**Problem statement:**
Copy out each line in the material below that has the word "Site".

**Provided records:**
/-- The tail of the cylinder series beyond the truncation `J = m + T` ((8.3.6), (8.3.8), (8.3.11)):
`0 ≤ P^B_m(ω) - Σ_{k=m}^{m+T} |E_k(ω)| μ^{-k} ≤ 2 ε_T` (`μ ≥ 2`).
[cite: MadrasSlade1993, Theorem 8.3.1 (proof, eqs. (8.3.8), (8.3.11); quantitative form)] -/
private theorem kestenCyl_sub_partial (d : ℕ) {m : ℕ} (hm : 1 ≤ m) {ω : ℕ → Site (d + 2)}
    (hω : ω ∈ saws (d + 2) m) (T : ℕ) :
    0 ≤ kestenCyl (d + 2) m ω -
        ∑ k ∈ Icc m (m + T), (eCount (d + 2) k m ω : ℝ) / connectiveConstant (d + 2) ^ k ∧
    kestenCyl (d + 2) m ω -
        ∑ k ∈ Icc m (m + T), (eCount (d + 2) k m ω : ℝ) / connectiveConstant (d + 2) ^ k ≤
      2 * (1 - ∑ s ∈ Icc 1 T, (irreducibleBridgeCount (d + 2) s : ℝ) / connectiveConstant (d + 2) ^ s) := by
  set μ := connectiveConstant (d + 2) with hμdef
  have hμ2 : 2 ≤ μ := by
    have h := natCast_le_connectiveConstant (d + 2)
    have : (2 : ℝ) ≤ ((d + 2 : ℕ) : ℝ) := by exact_mod_cast (show 2 ≤ d + 2 by omega)
    exact this.trans h
  have hμ : 0 < μ := by linarith
  set e : ℕ → ℝ := fun k => (eCount (d + 2) k m ω : ℝ) with hedef
  set lam : ℕ → ℝ := fun k => (irreducibleBridgeCount (d + 2) k : ℝ) with hlamdef
  set Pm : ℝ := kestenCyl (d + 2) m ω with hPm
  set Sinf : ℝ := ∑ k ∈ Icc m (m + T), e k / μ ^ k with hSinfdef
  obtain ⟨M, hMdef⟩ : ∃ M : ℕ, M = m + T + 1 := ⟨_, rfl⟩
  have he0 : ∀ k, 0 ≤ e k := fun k => by simp only [hedef]; positivity
  have hlam0' : ∀ j, 0 ≤ lam j := fun j => by simp only [hlamdef]; positivity
  have hlam00 : lam 0 = 0 := by simp [hlamdef]
  have h838 : ∀ k, m ≤ k → e k ≤ ∑ i ∈ Finset.range (m + 1), lam (k - i) := by
    intro k hk
    have h := eCount_le_sum_irreducibleBridgeCount k m hm hk ω
    have h' : (eCount (d + 2) k m ω : ℝ) ≤
        ∑ i ∈ Finset.range m, (irreducibleBridgeCount (d + 2) (k - i) : ℝ) := by exact_mod_cast h
    simp only [hedef, hlamdef]
    refine h'.trans ?_
    rw [Finset.sum_range_succ]
    have : (0 : ℝ) ≤ (irreducibleBridgeCount (d + 2) (k - m) : ℝ) := by positivity
    linarith
  have hHS : HasSum (fun k => e k / μ ^ k) Pm := hasSum_kestenCyl hm hω
  have hpart : ∑ k ∈ Finset.range M, e k / μ ^ k = Sinf := by
    rw [hMdef, Finset.range_eq_Ico,
      ← Finset.sum_Ico_consecutive _ (Nat.zero_le m) (by omega : m ≤ m + T + 1),
      hSinfdef, SAW.MS831.Icc_eq_Ico_succ]
    have hz : ∑ k ∈ Ico 0 m, e k / μ ^ k = 0 :=
      Finset.sum_eq_zero fun k hk => by
        simp only [mem_Ico] at hk
        simp only [hedef]
        rw [eCount_eq_zero_of_lt hω hk.2]; simp
    rw [hz, zero_add]
  have htailHS : HasSum (fun k => e (k + M) / μ ^ (k + M)) (Pm - Sinf) := by
    have := (hasSum_nat_add_iff' (f := fun k => e k / μ ^ k) M).2 hHS
    rw [hpart] at this
    exact this
  have htail0 : 0 ≤ Pm - Sinf :=
    htailHS.nonneg fun k => by have := he0 (k + M); positivity
  refine ⟨htail0, ?_⟩
  -- Kesten's law and its shifted tails
  have hp : HasSum (fun s => lam s / μ ^ s) 1 := by
    simp only [hlamdef]; exact MadrasSlade1993_eq424_holds (d + 2)
  set εT : ℝ := 1 - ∑ s ∈ Icc 1 T, lam s / μ ^ s with hεTdef
  have hrange_Icc : ∑ s ∈ Finset.range (T + 1), lam s / μ ^ s = ∑ s ∈ Icc 1 T, lam s / μ ^ s := by
    rw [Finset.range_eq_Ico, ← Finset.sum_Ico_consecutive _ (Nat.zero_le 1) (by omega : 1 ≤ T + 1),
      Finset.sum_Ico_eq_sum_range, show 1 - 0 = 1 by rfl, Finset.sum_range_one, SAW.MS831.Icc_eq_Ico_succ]
    simp [hlam00]
  have hεT0 : 0 ≤ εT := by
    have := sum_irreducibleBridgeCount_div_pow_le_one (d + 2) (Icc 1 T)
    simp only [hεTdef, hlamdef]; linarith
  set g : ℕ → ℕ → ℝ := fun i k => (μ ^ i)⁻¹ * (lam (k + (M - i)) / μ ^ (k + (M - i))) with hgdef
  have hg : ∀ i ∈ Finset.range (m + 1),
      HasSum (g i) ((μ ^ i)⁻¹ * (1 - ∑ s ∈ Finset.range (M - i), lam s / μ ^ s)) := by
    intro i _
    exact ((hasSum_nat_add_iff' (M - i)).2 hp).mul_left _
  have hG := hasSum_sum hg
  have hle : ∀ k, e (k + M) / μ ^ (k + M) ≤ ∑ i ∈ Finset.range (m + 1), g i k := by
    intro k
    have hk := h838 (k + M) (by omega)
    have hμk : 0 < μ ^ (k + M) := pow_pos hμ _
    calc e (k + M) / μ ^ (k + M) ≤ (∑ i ∈ Finset.range (m + 1), lam (k + M - i)) / μ ^ (k + M) :=
          div_le_div_of_nonneg_right hk hμk.le
      _ = ∑ i ∈ Finset.range (m + 1), g i k := by
          rw [Finset.sum_div]
          refine Finset.sum_congr rfl fun i hi => ?_
          have him : i ≤ m := Nat.lt_succ_iff.1 (Finset.mem_range.1 hi)
          simp only [hgdef]
          have hsplit : μ ^ (k + M) = μ ^ i * μ ^ (k + (M - i)) := by
            rw [← pow_add]; congr 1; omega
          have hμi : μ ^ i ≠ 0 := pow_ne_zero i hμ.ne'
          have hμr : μ ^ (k + (M - i)) ≠ 0 := pow_ne_zero _ hμ.ne'
          rw [show k + M - i = k + (M - i) by omega, hsplit]
          field_simp
  have h1 : Pm - Sinf ≤
      ∑ i ∈ Finset.range (m + 1), (μ ^ i)⁻¹ * (1 - ∑ s ∈ Finset.range (M - i), lam s / μ ^ s) :=
    hasSum_le hle htailHS hG
  have h2 : ∑ i ∈ Finset.range (m + 1), (μ ^ i)⁻¹ * (1 - ∑ s ∈ Finset.range (M - i), lam s / μ ^ s) ≤
      ∑ i ∈ Finset.range (m + 1), (μ ^ i)⁻¹ * εT := by
    refine Finset.sum_le_sum fun i hi => ?_
    have him : i ≤ m := Nat.lt_succ_iff.1 (Finset.mem_range.1 hi)
    refine mul_le_mul_of_nonneg_left ?_ (by positivity)
    rw [hεTdef, ← hrange_Icc]
    have hsub : Finset.range (T + 1) ⊆ Finset.range (M - i) := Finset.range_subset_range.2 (by omega)
    have := Finset.sum_le_sum_of_subset_of_nonneg hsub fun s _ _ => show 0 ≤ lam s / μ ^ s by
      have := hlam0' s; positivity
    linarith
  have h3 : ∑ i ∈ Finset.range (m + 1), (μ ^ i)⁻¹ * εT ≤ 2 * εT := by
    rw [← Finset.sum_mul]
    exact mul_le_mul_of_nonneg_right (sum_inv_pow_le_two hμ2 m) hεT0
  have := h1.trans (h2.trans h3)
  simpa only [hεTdef] using this

/-- The truncated head ((8.3.7)): if `|μ^k b_{n-k}/b_n - 1| ≤ Θ` for `k ≤ m + T`, then
`|Σ_{k=m}^{m+T} |E_k| b_{n-k}/b_n - Σ_{k=m}^{m+T} |E_k| μ^{-k}| ≤ (Σ_{k=m}^{m+T} |E_k| μ^{-k}) · Θ`.
[cite: MadrasSlade1993, Theorem 8.3.1 (proof, eq. (8.3.7); quantitative form)] -/
private theorem head_bound (d : ℕ) {m T n : ℕ} {ω : ℕ → Site (d + 2)} {Θ : ℝ}
    (hq : ∀ k, k ≤ m + T →
      |connectiveConstant (d + 2) ^ k * (bridgeCount (d + 2) (n - k) : ℝ) / bridgeCount (d + 2) n - 1| ≤ Θ) :
    |(∑ k ∈ Icc m (m + T), (eCount (d + 2) k m ω : ℝ) * bridgeCount (d + 2) (n - k)) / bridgeCount (d + 2) n -
        ∑ k ∈ Icc m (m + T), (eCount (d + 2) k m ω : ℝ) / connectiveConstant (d + 2) ^ k| ≤
      (∑ k ∈ Icc m (m + T), (eCount (d + 2) k m ω : ℝ) / connectiveConstant (d + 2) ^ k) * Θ := by
  set μ := connectiveConstant (d + 2) with hμdef
  have hμ : 0 < μ := connectiveConstant_pos (d + 2)
  have hb : ∀ k, (0 : ℝ) < bridgeCount (d + 2) k := fun k => by
    exact_mod_cast one_le_bridgeCount (d := d + 2) k
  set e : ℕ → ℝ := fun k => (eCount (d + 2) k m ω : ℝ) with hedef
  have he0 : ∀ k, 0 ≤ e k := fun k => by simp only [hedef]; positivity
  have hS' : (∑ k ∈ Icc m (m + T), e k * bridgeCount (d + 2) (n - k)) / bridgeCount (d + 2) n -
      ∑ k ∈ Icc m (m + T), e k / μ ^ k =
      ∑ k ∈ Icc m (m + T), e k / μ ^ k * (μ ^ k * (bridgeCount (d + 2) (n - k) : ℝ) / bridgeCount (d + 2) n - 1) := by
    rw [Finset.sum_div, ← Finset.sum_sub_distrib]
    refine Finset.sum_congr rfl fun k _ => ?_
    have hbn : (bridgeCount (d + 2) n : ℝ) ≠ 0 := (hb n).ne'
    have hμk : μ ^ k ≠ 0 := pow_ne_zero k hμ.ne'
    field_simp
  rw [hS']
  calc |∑ k ∈ Icc m (m + T), e k / μ ^ k * (μ ^ k * (bridgeCount (d + 2) (n - k) : ℝ) / bridgeCount (d + 2) n - 1)|
      ≤ ∑ k ∈ Icc m (m + T), |e k / μ ^ k * (μ ^ k * (bridgeCount (d + 2) (n - k) : ℝ) / bridgeCount (d + 2) n - 1)| :=
        Finset.abs_sum_le_sum_abs _ _
    _ ≤ ∑ k ∈ Icc m (m + T), e k / μ ^ k * Θ := by
        refine Finset.sum_le_sum fun k hk => ?_
        have hkJ : k ≤ m + T := (Finset.mem_Icc.1 hk).2
        have hek : 0 ≤ e k / μ ^ k := by have := he0 k; positivity
        rw [abs_mul, abs_of_nonneg hek]
        exact mul_le_mul_of_nonneg_left (hq k hkJ) hek
    _ = (∑ k ∈ Icc m (m + T), e k / μ ^ k) * Θ := by rw [Finset.sum_mul]

/-- One term of the remainder in (8.3.9), quantified ((8.3.10)–(8.3.13)): for `i ≤ m` and `n' = n - i`,
`(b_{n'} - Σ_{r ≤ T} λ_r b_{n'-r})/b_n = (b_{n'}/b_n) · Σ_{T < r ≤ n'} P_{n'}(r) ≤ μ^{-i} · 2 (ε_T + Θ)`, using the
head/tail control of the first-break-point law at length `n'` and the ratio bound `b_{n-i}/b_n ≤ (3/2) μ^{-i}`.
[cite: MadrasSlade1993, Theorem 8.3.1 (proof, eqs. (8.3.9)–(8.3.13); quantitative form)] -/
private theorem remainder_term_bound (d : ℕ) {K₀ : ℝ} (hK₀ : 0 ≤ K₀) {N₀ : ℕ}
    (hL : ∀ n : ℕ, N₀ ≤ n → ∀ k : ℕ, k ^ 5 ≤ n →
      |connectiveConstant (d + 2) ^ k * (bridgeCount (d + 2) (n - k) : ℝ) / bridgeCount (d + 2) n - 1| ≤
        K₀ * ((k : ℝ) * (n : ℝ) ^ (-(1 : ℝ) / 4) + 1 / Real.log n))
    {n i T : ℕ} (hn : 2 ≤ n) (hin : 2 * i + 4 ≤ n) (hN₀ : N₀ ≤ n - i) (hT5 : T ^ 5 ≤ n - i)
    (hTi : T ≤ n - i) (hTy : (T : ℝ) ≤ (n : ℝ) ^ ((1 : ℝ) / 5))
    {Θ : ℝ} (hΘ : K₀ * (2 * (n : ℝ) ^ (-((1 : ℝ) / 20)) + 2 / Real.log n) ≤ Θ) (hΘhalf : Θ ≤ 1 / 2)
    (hqi : |connectiveConstant (d + 2) ^ i * (bridgeCount (d + 2) (n - i) : ℝ) / bridgeCount (d + 2) n - 1| ≤ Θ) :
    ((bridgeCount (d + 2) (n - i) : ℝ) -
        ∑ r ∈ Finset.range (T + 1), (irreducibleBridgeCount (d + 2) r : ℝ) * bridgeCount (d + 2) (n - i - r)) /
        bridgeCount (d + 2) n ≤
      (connectiveConstant (d + 2) ^ i)⁻¹ *
        (2 * ((1 - ∑ s ∈ Icc 1 T, (irreducibleBridgeCount (d + 2) s : ℝ) / connectiveConstant (d + 2) ^ s) + Θ)) := by
  set μ := connectiveConstant (d + 2) with hμdef
  have hμ : 0 < μ := connectiveConstant_pos (d + 2)
  have hb : ∀ k, (0 : ℝ) < bridgeCount (d + 2) k := fun k => by
    exact_mod_cast one_le_bridgeCount (d := d + 2) k
  have hn0 : (0 : ℝ) < n := by exact_mod_cast (show 0 < n by omega)
  have hlogn : 0 < Real.log n := Real.log_pos (by exact_mod_cast (show 1 < n by omega))
  set n' : ℕ := n - i with hn'def
  have hn'1 : 1 ≤ n' := by omega
  have hn'2 : 2 ≤ n' := by omega
  have hnn' : n ≤ 2 * n' := by omega
  have hn'0 : (0 : ℝ) < n' := by exact_mod_cast (show 0 < n' by omega)
  set εT : ℝ := 1 - ∑ s ∈ Icc 1 T, (irreducibleBridgeCount (d + 2) s : ℝ) / μ ^ s with hεTdef
  -- numerator = b_{n'} · (tail of the first-break law at n')
  have hnum := sub_sum_eq_mul_tail (d := d + 2) hn'1 hTi
  -- the tail bound at `n'`
  have hL' : ∀ k : ℕ, k ^ 5 ≤ n' →
      |μ ^ k * (bridgeCount (d + 2) (n' - k) : ℝ) / bridgeCount (d + 2) n' - 1| ≤
        K₀ * ((k : ℝ) * (n' : ℝ) ^ (-(1 : ℝ) / 4) + 1 / Real.log n') :=
    fun k hk => hL n' hN₀ k hk
  have hft := (firstBreakLaw_head_tail (d := d) hK₀ hn'2 hL' hT5).2
  -- `K₀ (T n'^{-1/4} + 1/log n') ≤ Θ`
  have hpow : (n' : ℝ) ^ (-(1 : ℝ) / 4) ≤ 2 * (n : ℝ) ^ (-(1 : ℝ) / 4) :=
    rpow_neg_quarter_le_two_mul (by omega) hn'1 hnn'
  have hlog' : 1 / Real.log n' ≤ 2 / Real.log n := by
    have hsq : (n : ℝ) ≤ (n' : ℝ) ^ 2 := by
      have : n ≤ n' * n' := by nlinarith
      have : (n : ℝ) ≤ (n' : ℝ) * n' := by exact_mod_cast this
      nlinarith
    have hl : Real.log n ≤ 2 * Real.log n' := by
      have := Real.log_le_log hn0 hsq
      rwa [Real.log_pow, Nat.cast_ofNat] at this
    have hlogn' : 0 < Real.log n' := Real.log_pos (by exact_mod_cast (show 1 < n' by omega))
    rw [div_le_div_iff₀ hlogn' hlogn]
    linarith
  have hyr : (n : ℝ) ^ ((1 : ℝ) / 5) * (n : ℝ) ^ (-(1 : ℝ) / 4) = (n : ℝ) ^ (-((1 : ℝ) / 20)) := by
    rw [← Real.rpow_add hn0]; norm_num
  have hr4 : 0 ≤ (n : ℝ) ^ (-(1 : ℝ) / 4) := Real.rpow_nonneg hn0.le _
  have hy0 : 0 ≤ (n : ℝ) ^ ((1 : ℝ) / 5) := Real.rpow_nonneg hn0.le _
  have hK' : K₀ * ((T : ℝ) * (n' : ℝ) ^ (-(1 : ℝ) / 4) + 1 / Real.log n') ≤ Θ := by
    refine le_trans (mul_le_mul_of_nonneg_left ?_ hK₀) hΘ
    have h1 : (T : ℝ) * (n' : ℝ) ^ (-(1 : ℝ) / 4) ≤ (n : ℝ) ^ ((1 : ℝ) / 5) * (2 * (n : ℝ) ^ (-(1 : ℝ) / 4)) :=
      mul_le_mul hTy hpow (Real.rpow_nonneg hn'0.le _) hy0
    have h2 : (n : ℝ) ^ ((1 : ℝ) / 5) * (2 * (n : ℝ) ^ (-(1 : ℝ) / 4)) = 2 * (n : ℝ) ^ (-((1 : ℝ) / 20)) := by
      rw [← hyr]; ring
    linarith
  have htailP : ∑ r ∈ Ico (T + 1) (n' + 1),
      (irreducibleBridgeCount (d + 2) r : ℝ) * (bridgeCount (d + 2) (n' - r) : ℝ) / bridgeCount (d + 2) n' ≤ εT + Θ := by
    refine hft.trans ?_
    rw [hεTdef]
    linarith
  have htailP0 : 0 ≤ ∑ r ∈ Ico (T + 1) (n' + 1),
      (irreducibleBridgeCount (d + 2) r : ℝ) * (bridgeCount (d + 2) (n' - r) : ℝ) / bridgeCount (d + 2) n' :=
    Finset.sum_nonneg fun r _ => by
      have := hb (n' - r); have := hb n'; positivity
  -- `b_{n'}/b_n ≤ 2 μ^{-i}`
  have hratio : (bridgeCount (d + 2) n' : ℝ) / bridgeCount (d + 2) n ≤ 2 * (μ ^ i)⁻¹ := by
    have hx : μ ^ i * (bridgeCount (d + 2) (n - i) : ℝ) / bridgeCount (d + 2) n ≤ 3 / 2 := by
      have := (abs_le.1 hqi).2; linarith
    have hμi : 0 < μ ^ i := pow_pos hμ i
    have hid : (bridgeCount (d + 2) n' : ℝ) / bridgeCount (d + 2) n =
        (μ ^ i)⁻¹ * (μ ^ i * (bridgeCount (d + 2) (n - i) : ℝ) / bridgeCount (d + 2) n) := by
      rw [hn'def]; field_simp
    rw [hid]
    have : (μ ^ i)⁻¹ * (μ ^ i * (bridgeCount (d + 2) (n - i) : ℝ) / bridgeCount (d + 2) n) ≤ (μ ^ i)⁻¹ * (3 / 2) :=
      mul_le_mul_of_nonneg_left hx (by positivity)
    have h0 : 0 ≤ (μ ^ i)⁻¹ := by positivity
    linarith
  have hnum' : ((bridgeCount (d + 2) (n - i) : ℝ) -
      ∑ r ∈ Finset.range (T + 1), (irreducibleBridgeCount (d + 2) r : ℝ) * bridgeCount (d + 2) (n - i - r)) /
      bridgeCount (d + 2) n =
      (bridgeCount (d + 2) n' : ℝ) / bridgeCount (d + 2) n *
        ∑ r ∈ Ico (T + 1) (n' + 1),
          (irreducibleBridgeCount (d + 2) r : ℝ) * (bridgeCount (d + 2) (n' - r) : ℝ) / bridgeCount (d + 2) n' := by
    rw [← hn'def, hnum, mul_div_right_comm]
  rw [hnum']
  calc (bridgeCount (d + 2) n' : ℝ) / bridgeCount (d + 2) n *
        ∑ r ∈ Ico (T + 1) (n' + 1),
          (irreducibleBridgeCount (d + 2) r : ℝ) * (bridgeCount (d + 2) (n' - r) : ℝ) / bridgeCount (d + 2) n'
      ≤ 2 * (μ ^ i)⁻¹ * (εT + Θ) := mul_le_mul hratio htailP htailP0 (by positivity)
    _ = (μ ^ i)⁻¹ * (2 * (εT + Θ)) := by ring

**Exercise answer:**
private theorem kestenCyl_sub_partial (d : ℕ) {m : ℕ} (hm : 1 ≤ m) {ω : ℕ → Site (d + 2)}
private theorem head_bound (d : ℕ) {m T n : ℕ} {ω : ℕ → Site (d + 2)} {Θ : ℝ}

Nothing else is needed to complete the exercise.